### Exercise data

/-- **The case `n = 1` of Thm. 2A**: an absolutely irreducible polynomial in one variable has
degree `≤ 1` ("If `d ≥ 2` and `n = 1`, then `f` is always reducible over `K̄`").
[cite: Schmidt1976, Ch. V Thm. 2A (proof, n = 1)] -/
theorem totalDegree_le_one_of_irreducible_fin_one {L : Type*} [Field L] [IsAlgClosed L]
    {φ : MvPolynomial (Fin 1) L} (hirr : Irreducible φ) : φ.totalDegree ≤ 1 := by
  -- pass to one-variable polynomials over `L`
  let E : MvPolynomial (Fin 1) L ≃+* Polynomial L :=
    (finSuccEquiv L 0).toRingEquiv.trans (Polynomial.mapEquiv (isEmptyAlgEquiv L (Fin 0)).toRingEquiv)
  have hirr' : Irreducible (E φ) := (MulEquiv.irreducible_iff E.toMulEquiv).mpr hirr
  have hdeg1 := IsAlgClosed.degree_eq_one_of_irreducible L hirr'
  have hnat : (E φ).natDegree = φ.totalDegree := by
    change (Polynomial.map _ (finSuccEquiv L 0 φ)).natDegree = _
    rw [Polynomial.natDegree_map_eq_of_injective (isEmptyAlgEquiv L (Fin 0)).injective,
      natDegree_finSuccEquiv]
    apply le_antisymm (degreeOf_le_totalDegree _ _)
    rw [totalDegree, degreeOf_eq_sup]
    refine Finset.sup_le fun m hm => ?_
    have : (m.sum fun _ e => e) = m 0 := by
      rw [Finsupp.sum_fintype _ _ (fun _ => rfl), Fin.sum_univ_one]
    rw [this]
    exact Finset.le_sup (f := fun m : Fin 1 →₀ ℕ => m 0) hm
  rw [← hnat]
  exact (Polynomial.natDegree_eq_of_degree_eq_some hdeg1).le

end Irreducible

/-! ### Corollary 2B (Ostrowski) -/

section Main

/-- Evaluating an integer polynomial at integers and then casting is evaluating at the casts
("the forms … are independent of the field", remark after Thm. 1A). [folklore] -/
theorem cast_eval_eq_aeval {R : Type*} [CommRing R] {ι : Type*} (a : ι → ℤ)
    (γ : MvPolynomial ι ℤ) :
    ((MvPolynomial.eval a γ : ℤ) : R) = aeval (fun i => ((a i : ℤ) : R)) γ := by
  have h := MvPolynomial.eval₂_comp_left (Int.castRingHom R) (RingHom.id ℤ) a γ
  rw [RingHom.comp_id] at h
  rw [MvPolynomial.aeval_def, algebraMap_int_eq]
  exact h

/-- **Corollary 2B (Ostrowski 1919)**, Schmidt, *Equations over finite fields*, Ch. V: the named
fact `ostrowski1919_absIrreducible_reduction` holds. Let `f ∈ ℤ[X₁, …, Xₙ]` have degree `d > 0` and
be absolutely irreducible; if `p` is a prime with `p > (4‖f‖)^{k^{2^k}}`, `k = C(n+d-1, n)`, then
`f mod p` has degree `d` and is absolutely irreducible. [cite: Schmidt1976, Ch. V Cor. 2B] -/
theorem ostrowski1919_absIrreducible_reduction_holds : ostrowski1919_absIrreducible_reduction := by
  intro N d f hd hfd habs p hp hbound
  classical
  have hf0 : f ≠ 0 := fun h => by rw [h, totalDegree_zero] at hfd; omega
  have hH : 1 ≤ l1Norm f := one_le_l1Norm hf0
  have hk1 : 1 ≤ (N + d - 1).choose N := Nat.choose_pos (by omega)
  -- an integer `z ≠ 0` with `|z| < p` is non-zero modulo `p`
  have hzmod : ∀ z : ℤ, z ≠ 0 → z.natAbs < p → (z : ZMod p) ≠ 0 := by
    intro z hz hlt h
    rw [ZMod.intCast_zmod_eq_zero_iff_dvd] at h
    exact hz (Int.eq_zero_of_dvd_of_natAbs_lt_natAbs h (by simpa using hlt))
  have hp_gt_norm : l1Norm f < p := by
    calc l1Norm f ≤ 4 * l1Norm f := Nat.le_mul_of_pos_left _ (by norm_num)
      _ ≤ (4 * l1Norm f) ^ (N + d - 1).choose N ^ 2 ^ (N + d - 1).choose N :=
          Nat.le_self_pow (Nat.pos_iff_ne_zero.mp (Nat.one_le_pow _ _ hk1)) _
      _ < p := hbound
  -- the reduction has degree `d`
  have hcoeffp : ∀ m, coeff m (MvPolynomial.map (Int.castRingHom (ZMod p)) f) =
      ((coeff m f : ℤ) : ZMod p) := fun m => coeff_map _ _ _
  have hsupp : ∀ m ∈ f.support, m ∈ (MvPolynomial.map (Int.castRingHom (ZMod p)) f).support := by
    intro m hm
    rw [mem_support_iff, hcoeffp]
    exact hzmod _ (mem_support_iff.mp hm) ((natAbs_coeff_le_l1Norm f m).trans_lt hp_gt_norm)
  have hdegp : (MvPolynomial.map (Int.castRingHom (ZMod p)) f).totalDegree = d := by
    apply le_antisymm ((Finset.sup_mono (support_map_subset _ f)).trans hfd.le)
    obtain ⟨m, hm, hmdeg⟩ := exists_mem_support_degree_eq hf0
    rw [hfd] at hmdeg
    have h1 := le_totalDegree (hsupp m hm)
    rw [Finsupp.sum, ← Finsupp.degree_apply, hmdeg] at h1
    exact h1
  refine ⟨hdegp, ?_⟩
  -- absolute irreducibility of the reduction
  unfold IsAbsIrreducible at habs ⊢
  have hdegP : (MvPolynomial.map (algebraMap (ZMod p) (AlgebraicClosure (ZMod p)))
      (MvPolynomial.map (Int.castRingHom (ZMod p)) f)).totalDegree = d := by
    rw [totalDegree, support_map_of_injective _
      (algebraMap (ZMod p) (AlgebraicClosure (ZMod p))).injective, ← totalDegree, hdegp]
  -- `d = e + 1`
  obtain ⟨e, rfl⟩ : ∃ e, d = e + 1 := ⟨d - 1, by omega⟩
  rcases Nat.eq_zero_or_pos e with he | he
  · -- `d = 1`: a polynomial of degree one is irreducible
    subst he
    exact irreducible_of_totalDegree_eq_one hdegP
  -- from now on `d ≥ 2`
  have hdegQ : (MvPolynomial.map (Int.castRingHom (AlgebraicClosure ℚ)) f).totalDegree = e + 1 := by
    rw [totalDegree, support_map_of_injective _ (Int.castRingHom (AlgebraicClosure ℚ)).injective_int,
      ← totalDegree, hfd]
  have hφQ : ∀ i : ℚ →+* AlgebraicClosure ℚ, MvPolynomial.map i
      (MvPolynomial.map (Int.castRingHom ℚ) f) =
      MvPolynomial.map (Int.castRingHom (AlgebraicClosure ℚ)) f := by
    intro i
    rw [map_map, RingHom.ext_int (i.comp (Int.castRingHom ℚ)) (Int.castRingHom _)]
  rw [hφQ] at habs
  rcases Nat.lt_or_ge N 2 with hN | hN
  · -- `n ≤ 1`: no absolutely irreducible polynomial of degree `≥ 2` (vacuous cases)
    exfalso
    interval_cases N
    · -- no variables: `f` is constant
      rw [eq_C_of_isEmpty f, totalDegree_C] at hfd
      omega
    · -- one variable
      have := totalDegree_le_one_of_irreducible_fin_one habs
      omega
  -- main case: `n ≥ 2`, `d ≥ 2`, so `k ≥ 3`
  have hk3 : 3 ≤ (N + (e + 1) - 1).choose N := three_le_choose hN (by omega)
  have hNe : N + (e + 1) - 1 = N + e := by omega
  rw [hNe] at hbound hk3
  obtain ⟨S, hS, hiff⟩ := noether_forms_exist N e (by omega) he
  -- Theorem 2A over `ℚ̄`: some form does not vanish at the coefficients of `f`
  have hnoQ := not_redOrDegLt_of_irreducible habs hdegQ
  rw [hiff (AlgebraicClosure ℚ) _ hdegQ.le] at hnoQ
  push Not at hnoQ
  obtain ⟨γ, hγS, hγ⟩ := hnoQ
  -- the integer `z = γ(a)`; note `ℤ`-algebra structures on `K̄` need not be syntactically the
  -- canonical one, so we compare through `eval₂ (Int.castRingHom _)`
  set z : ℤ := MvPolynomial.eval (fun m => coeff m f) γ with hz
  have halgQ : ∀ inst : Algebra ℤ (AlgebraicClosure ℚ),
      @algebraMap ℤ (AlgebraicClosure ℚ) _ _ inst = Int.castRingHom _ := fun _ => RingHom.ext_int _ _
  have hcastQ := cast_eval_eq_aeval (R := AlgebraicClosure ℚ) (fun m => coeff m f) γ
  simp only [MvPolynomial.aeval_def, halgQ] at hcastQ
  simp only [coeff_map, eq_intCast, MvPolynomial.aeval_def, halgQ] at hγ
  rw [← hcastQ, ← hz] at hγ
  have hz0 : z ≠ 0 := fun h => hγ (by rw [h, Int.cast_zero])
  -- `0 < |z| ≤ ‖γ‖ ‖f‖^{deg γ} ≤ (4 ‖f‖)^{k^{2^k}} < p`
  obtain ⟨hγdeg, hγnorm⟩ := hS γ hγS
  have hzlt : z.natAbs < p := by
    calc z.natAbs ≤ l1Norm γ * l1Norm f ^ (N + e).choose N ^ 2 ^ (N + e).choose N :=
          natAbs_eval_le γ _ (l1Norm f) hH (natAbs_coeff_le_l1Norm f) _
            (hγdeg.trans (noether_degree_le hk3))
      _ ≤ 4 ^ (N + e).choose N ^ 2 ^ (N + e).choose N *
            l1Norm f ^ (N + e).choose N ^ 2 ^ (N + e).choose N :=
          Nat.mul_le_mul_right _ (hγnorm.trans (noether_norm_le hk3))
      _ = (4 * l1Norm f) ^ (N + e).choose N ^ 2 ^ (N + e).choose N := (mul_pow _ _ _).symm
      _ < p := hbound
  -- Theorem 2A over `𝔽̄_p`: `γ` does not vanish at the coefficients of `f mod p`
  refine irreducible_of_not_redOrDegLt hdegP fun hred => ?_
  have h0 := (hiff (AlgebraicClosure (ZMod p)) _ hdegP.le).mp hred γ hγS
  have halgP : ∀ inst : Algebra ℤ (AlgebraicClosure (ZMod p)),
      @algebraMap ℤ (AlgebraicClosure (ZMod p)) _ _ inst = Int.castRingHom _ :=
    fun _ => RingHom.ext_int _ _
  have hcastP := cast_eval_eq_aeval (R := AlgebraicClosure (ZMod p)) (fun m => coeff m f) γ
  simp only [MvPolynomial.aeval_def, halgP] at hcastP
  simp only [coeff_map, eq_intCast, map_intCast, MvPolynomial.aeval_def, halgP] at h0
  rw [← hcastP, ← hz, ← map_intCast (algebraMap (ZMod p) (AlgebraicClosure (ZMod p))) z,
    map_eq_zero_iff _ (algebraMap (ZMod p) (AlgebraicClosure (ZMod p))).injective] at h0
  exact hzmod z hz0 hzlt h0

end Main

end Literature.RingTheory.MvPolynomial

######

Exercise instructions: Above this instruction are the records; retype exactly the lines from the one containing "rw [Finsupp.sum, ←" up to and including the one containing "-- the integer".

Reply:
    rw [Finsupp.sum, ← Finsupp.degree_apply, hmdeg] at h1
    exact h1
  refine ⟨hdegp, ?_⟩
  -- absolute irreducibility of the reduction
  unfold IsAbsIrreducible at habs ⊢
  have hdegP : (MvPolynomial.map (algebraMap (ZMod p) (AlgebraicClosure (ZMod p)))
      (MvPolynomial.map (Int.castRingHom (ZMod p)) f)).totalDegree = d := by
    rw [totalDegree, support_map_of_injective _
      (algebraMap (ZMod p) (AlgebraicClosure (ZMod p))).injective, ← totalDegree, hdegp]
  -- `d = e + 1`
  obtain ⟨e, rfl⟩ : ∃ e, d = e + 1 := ⟨d - 1, by omega⟩
  rcases Nat.eq_zero_or_pos e with he | he
  · -- `d = 1`: a polynomial of degree one is irreducible
    subst he
    exact irreducible_of_totalDegree_eq_one hdegP
  -- from now on `d ≥ 2`
  have hdegQ : (MvPolynomial.map (Int.castRingHom (AlgebraicClosure ℚ)) f).totalDegree = e + 1 := by
    rw [totalDegree, support_map_of_injective _ (Int.castRingHom (AlgebraicClosure ℚ)).injective_int,
      ← totalDegree, hfd]
  have hφQ : ∀ i : ℚ →+* AlgebraicClosure ℚ, MvPolynomial.map i
      (MvPolynomial.map (Int.castRingHom ℚ) f) =
      MvPolynomial.map (Int.castRingHom (AlgebraicClosure ℚ)) f := by
    intro i
    rw [map_map, RingHom.ext_int (i.comp (Int.castRingHom ℚ)) (Int.castRingHom _)]
  rw [hφQ] at habs
  rcases Nat.lt_or_ge N 2 with hN | hN
  · -- `n ≤ 1`: no absolutely irreducible polynomial of degree `≥ 2` (vacuous cases)
    exfalso
    interval_cases N
    · -- no variables: `f` is constant
      rw [eq_C_of_isEmpty f, totalDegree_C] at hfd
      omega
    · -- one variable
      have := totalDegree_le_one_of_irreducible_fin_one habs
      omega
  -- main case: `n ≥ 2`, `d ≥ 2`, so `k ≥ 3`
  have hk3 : 3 ≤ (N + (e + 1) - 1).choose N := three_le_choose hN (by omega)
  have hNe : N + (e + 1) - 1 = N + e := by omega
  rw [hNe] at hbound hk3
  obtain ⟨S, hS, hiff⟩ := noether_forms_exist N e (by omega) he
  -- Theorem 2A over `ℚ̄`: some form does not vanish at the coefficients of `f`
  have hnoQ := not_redOrDegLt_of_irreducible habs hdegQ
  rw [hiff (AlgebraicClosure ℚ) _ hdegQ.le] at hnoQ
  push Not at hnoQ
  obtain ⟨γ, hγS, hγ⟩ := hnoQ
  -- the integer `z = γ(a)`; note `ℤ`-algebra structures on `K̄` need not be syntactically the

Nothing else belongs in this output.